#### ACTIVITY:
Use the entries below to count the lines that hold the word "PoloidalLiouville"; answer with the number only.

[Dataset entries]

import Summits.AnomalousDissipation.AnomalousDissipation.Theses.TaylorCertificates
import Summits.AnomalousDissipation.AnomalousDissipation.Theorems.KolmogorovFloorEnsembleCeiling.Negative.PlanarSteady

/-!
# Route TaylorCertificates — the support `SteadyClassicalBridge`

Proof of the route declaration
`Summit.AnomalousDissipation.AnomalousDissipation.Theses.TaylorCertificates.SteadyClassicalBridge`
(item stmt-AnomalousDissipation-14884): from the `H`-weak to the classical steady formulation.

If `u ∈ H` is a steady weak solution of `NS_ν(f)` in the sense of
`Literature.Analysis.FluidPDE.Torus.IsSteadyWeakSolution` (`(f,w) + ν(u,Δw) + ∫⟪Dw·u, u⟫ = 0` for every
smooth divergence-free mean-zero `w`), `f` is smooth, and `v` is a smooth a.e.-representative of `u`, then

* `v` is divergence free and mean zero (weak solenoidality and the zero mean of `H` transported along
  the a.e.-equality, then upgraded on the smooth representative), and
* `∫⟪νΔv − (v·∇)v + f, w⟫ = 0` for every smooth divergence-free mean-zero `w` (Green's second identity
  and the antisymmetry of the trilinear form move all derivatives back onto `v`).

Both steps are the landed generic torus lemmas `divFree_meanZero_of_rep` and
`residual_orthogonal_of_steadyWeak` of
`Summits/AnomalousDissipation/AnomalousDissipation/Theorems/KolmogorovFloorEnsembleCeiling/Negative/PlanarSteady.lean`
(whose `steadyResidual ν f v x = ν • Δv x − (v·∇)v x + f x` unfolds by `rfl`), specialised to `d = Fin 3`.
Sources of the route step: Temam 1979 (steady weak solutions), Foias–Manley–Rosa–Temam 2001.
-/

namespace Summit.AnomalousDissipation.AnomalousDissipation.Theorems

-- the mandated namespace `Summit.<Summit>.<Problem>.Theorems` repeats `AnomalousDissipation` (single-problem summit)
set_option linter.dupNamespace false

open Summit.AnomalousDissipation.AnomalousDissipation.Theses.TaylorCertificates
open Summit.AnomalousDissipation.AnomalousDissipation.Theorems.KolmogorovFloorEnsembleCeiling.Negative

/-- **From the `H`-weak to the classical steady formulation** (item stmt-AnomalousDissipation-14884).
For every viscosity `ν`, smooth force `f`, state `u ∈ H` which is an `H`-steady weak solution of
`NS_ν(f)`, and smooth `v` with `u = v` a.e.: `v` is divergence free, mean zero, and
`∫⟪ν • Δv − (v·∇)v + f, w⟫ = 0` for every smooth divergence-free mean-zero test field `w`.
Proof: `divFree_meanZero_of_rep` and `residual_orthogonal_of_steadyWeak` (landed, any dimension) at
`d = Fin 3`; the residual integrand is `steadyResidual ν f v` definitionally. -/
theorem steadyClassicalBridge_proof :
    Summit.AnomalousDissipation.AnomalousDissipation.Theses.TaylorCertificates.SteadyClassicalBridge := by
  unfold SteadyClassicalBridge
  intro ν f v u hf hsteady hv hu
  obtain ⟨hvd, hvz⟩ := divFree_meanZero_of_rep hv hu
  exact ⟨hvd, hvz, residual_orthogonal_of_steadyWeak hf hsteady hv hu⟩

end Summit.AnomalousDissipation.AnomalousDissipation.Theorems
---
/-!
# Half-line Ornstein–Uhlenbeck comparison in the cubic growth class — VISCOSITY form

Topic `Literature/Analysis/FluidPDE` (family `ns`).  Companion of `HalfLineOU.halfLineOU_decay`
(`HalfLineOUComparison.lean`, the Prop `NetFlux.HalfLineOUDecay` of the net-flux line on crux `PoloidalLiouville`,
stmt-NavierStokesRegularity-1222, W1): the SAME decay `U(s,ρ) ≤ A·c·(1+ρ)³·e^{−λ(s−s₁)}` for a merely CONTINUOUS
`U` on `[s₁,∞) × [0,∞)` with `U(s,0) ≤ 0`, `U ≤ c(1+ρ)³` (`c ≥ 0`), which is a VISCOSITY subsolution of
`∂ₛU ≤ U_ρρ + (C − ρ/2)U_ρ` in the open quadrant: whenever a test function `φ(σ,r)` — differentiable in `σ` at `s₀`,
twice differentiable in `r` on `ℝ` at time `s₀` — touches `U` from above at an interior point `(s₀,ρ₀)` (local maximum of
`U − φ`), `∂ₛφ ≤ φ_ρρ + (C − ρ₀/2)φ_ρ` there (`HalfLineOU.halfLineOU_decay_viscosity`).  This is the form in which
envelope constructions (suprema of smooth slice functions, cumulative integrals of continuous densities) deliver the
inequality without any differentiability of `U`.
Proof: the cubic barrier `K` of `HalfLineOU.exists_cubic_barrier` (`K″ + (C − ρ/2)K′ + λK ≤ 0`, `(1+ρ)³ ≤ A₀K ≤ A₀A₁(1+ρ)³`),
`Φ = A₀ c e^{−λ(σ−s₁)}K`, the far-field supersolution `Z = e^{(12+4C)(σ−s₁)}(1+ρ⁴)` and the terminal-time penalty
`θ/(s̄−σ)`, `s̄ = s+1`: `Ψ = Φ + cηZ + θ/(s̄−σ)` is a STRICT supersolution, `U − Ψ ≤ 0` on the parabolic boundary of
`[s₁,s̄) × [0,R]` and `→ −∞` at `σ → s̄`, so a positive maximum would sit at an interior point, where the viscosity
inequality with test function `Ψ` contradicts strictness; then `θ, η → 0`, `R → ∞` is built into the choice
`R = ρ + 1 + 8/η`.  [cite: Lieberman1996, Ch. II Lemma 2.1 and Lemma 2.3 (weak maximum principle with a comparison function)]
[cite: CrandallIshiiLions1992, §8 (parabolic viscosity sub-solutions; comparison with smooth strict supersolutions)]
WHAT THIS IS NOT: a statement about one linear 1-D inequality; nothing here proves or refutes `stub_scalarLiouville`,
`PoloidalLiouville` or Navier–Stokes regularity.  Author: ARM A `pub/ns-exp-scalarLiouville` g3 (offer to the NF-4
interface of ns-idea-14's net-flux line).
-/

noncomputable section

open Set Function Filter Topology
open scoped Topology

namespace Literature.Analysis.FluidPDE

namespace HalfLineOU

#### WRITTEN RESPONSE:
2